- EXERCISE REQUIREMENTS
Write out all of the data again, precisely as it appears.

- GIVEN RECORDS
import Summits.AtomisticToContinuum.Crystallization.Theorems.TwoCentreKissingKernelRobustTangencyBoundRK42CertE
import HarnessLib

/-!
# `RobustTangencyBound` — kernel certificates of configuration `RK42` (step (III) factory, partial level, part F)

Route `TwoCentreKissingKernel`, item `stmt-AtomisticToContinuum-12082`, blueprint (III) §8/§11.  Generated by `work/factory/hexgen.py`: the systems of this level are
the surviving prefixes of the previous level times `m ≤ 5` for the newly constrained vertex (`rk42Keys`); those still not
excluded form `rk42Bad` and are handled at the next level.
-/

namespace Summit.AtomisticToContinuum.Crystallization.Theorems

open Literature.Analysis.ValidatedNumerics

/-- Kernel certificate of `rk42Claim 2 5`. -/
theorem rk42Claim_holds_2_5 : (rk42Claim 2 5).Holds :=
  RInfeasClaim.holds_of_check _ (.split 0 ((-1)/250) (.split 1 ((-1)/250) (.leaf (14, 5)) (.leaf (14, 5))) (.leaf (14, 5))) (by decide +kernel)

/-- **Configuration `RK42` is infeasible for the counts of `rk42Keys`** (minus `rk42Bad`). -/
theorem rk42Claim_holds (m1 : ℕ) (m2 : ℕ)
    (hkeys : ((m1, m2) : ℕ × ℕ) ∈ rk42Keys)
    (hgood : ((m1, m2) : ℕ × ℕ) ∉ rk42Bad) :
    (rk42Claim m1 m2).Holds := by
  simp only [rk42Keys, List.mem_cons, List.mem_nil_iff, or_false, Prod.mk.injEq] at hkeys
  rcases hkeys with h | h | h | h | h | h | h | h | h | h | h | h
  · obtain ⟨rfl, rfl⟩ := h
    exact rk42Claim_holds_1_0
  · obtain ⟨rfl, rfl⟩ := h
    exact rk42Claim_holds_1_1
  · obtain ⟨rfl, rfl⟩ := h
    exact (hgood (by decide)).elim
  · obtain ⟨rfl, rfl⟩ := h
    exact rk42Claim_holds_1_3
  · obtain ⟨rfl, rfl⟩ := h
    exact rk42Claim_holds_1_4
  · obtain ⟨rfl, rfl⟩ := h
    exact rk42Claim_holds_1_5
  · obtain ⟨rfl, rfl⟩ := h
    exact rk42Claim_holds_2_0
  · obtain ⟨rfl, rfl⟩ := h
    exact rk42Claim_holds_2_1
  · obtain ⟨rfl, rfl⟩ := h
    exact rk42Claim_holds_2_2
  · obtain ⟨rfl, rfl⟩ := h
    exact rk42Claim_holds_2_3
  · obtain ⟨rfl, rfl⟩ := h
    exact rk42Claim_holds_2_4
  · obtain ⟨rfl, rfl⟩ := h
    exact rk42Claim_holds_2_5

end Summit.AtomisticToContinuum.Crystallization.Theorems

- WRITTEN ANSWER
import Summits.AtomisticToContinuum.Crystallization.Theorems.TwoCentreKissingKernelRobustTangencyBoundRK42CertE
import HarnessLib

/-!
# `RobustTangencyBound` — kernel certificates of configuration `RK42` (step (III) factory, partial level, part F)

Route `TwoCentreKissingKernel`, item `stmt-AtomisticToContinuum-12082`, blueprint (III) §8/§11.  Generated by `work/factory/hexgen.py`: the systems of this level are
the surviving prefixes of the previous level times `m ≤ 5` for the newly constrained vertex (`rk42Keys`); those still not
excluded form `rk42Bad` and are handled at the next level.
-/

namespace Summit.AtomisticToContinuum.Crystallization.Theorems

open Literature.Analysis.ValidatedNumerics

/-- Kernel certificate of `rk42Claim 2 5`. -/
theorem rk42Claim_holds_2_5 : (rk42Claim 2 5).Holds :=
  RInfeasClaim.holds_of_check _ (.split 0 ((-1)/250) (.split 1 ((-1)/250) (.leaf (14, 5)) (.leaf (14, 5))) (.leaf (14, 5))) (by decide +kernel)

/-- **Configuration `RK42` is infeasible for the counts of `rk42Keys`** (minus `rk42Bad`). -/
theorem rk42Claim_holds (m1 : ℕ) (m2 : ℕ)
    (hkeys : ((m1, m2) : ℕ × ℕ) ∈ rk42Keys)
    (hgood : ((m1, m2) : ℕ × ℕ) ∉ rk42Bad) :
    (rk42Claim m1 m2).Holds := by
  simp only [rk42Keys, List.mem_cons, List.mem_nil_iff, or_false, Prod.mk.injEq] at hkeys
  rcases hkeys with h | h | h | h | h | h | h | h | h | h | h | h
  · obtain ⟨rfl, rfl⟩ := h
    exact rk42Claim_holds_1_0
  · obtain ⟨rfl, rfl⟩ := h
    exact rk42Claim_holds_1_1
  · obtain ⟨rfl, rfl⟩ := h
    exact (hgood (by decide)).elim
  · obtain ⟨rfl, rfl⟩ := h
    exact rk42Claim_holds_1_3
  · obtain ⟨rfl, rfl⟩ := h
    exact rk42Claim_holds_1_4
  · obtain ⟨rfl, rfl⟩ := h
    exact rk42Claim_holds_1_5
  · obtain ⟨rfl, rfl⟩ := h
    exact rk42Claim_holds_2_0
  · obtain ⟨rfl, rfl⟩ := h
    exact rk42Claim_holds_2_1
  · obtain ⟨rfl, rfl⟩ := h
    exact rk42Claim_holds_2_2
  · obtain ⟨rfl, rfl⟩ := h
    exact rk42Claim_holds_2_3
  · obtain ⟨rfl, rfl⟩ := h
    exact rk42Claim_holds_2_4
  · obtain ⟨rfl, rfl⟩ := h
    exact rk42Claim_holds_2_5

end Summit.AtomisticToContinuum.Crystallization.Theorems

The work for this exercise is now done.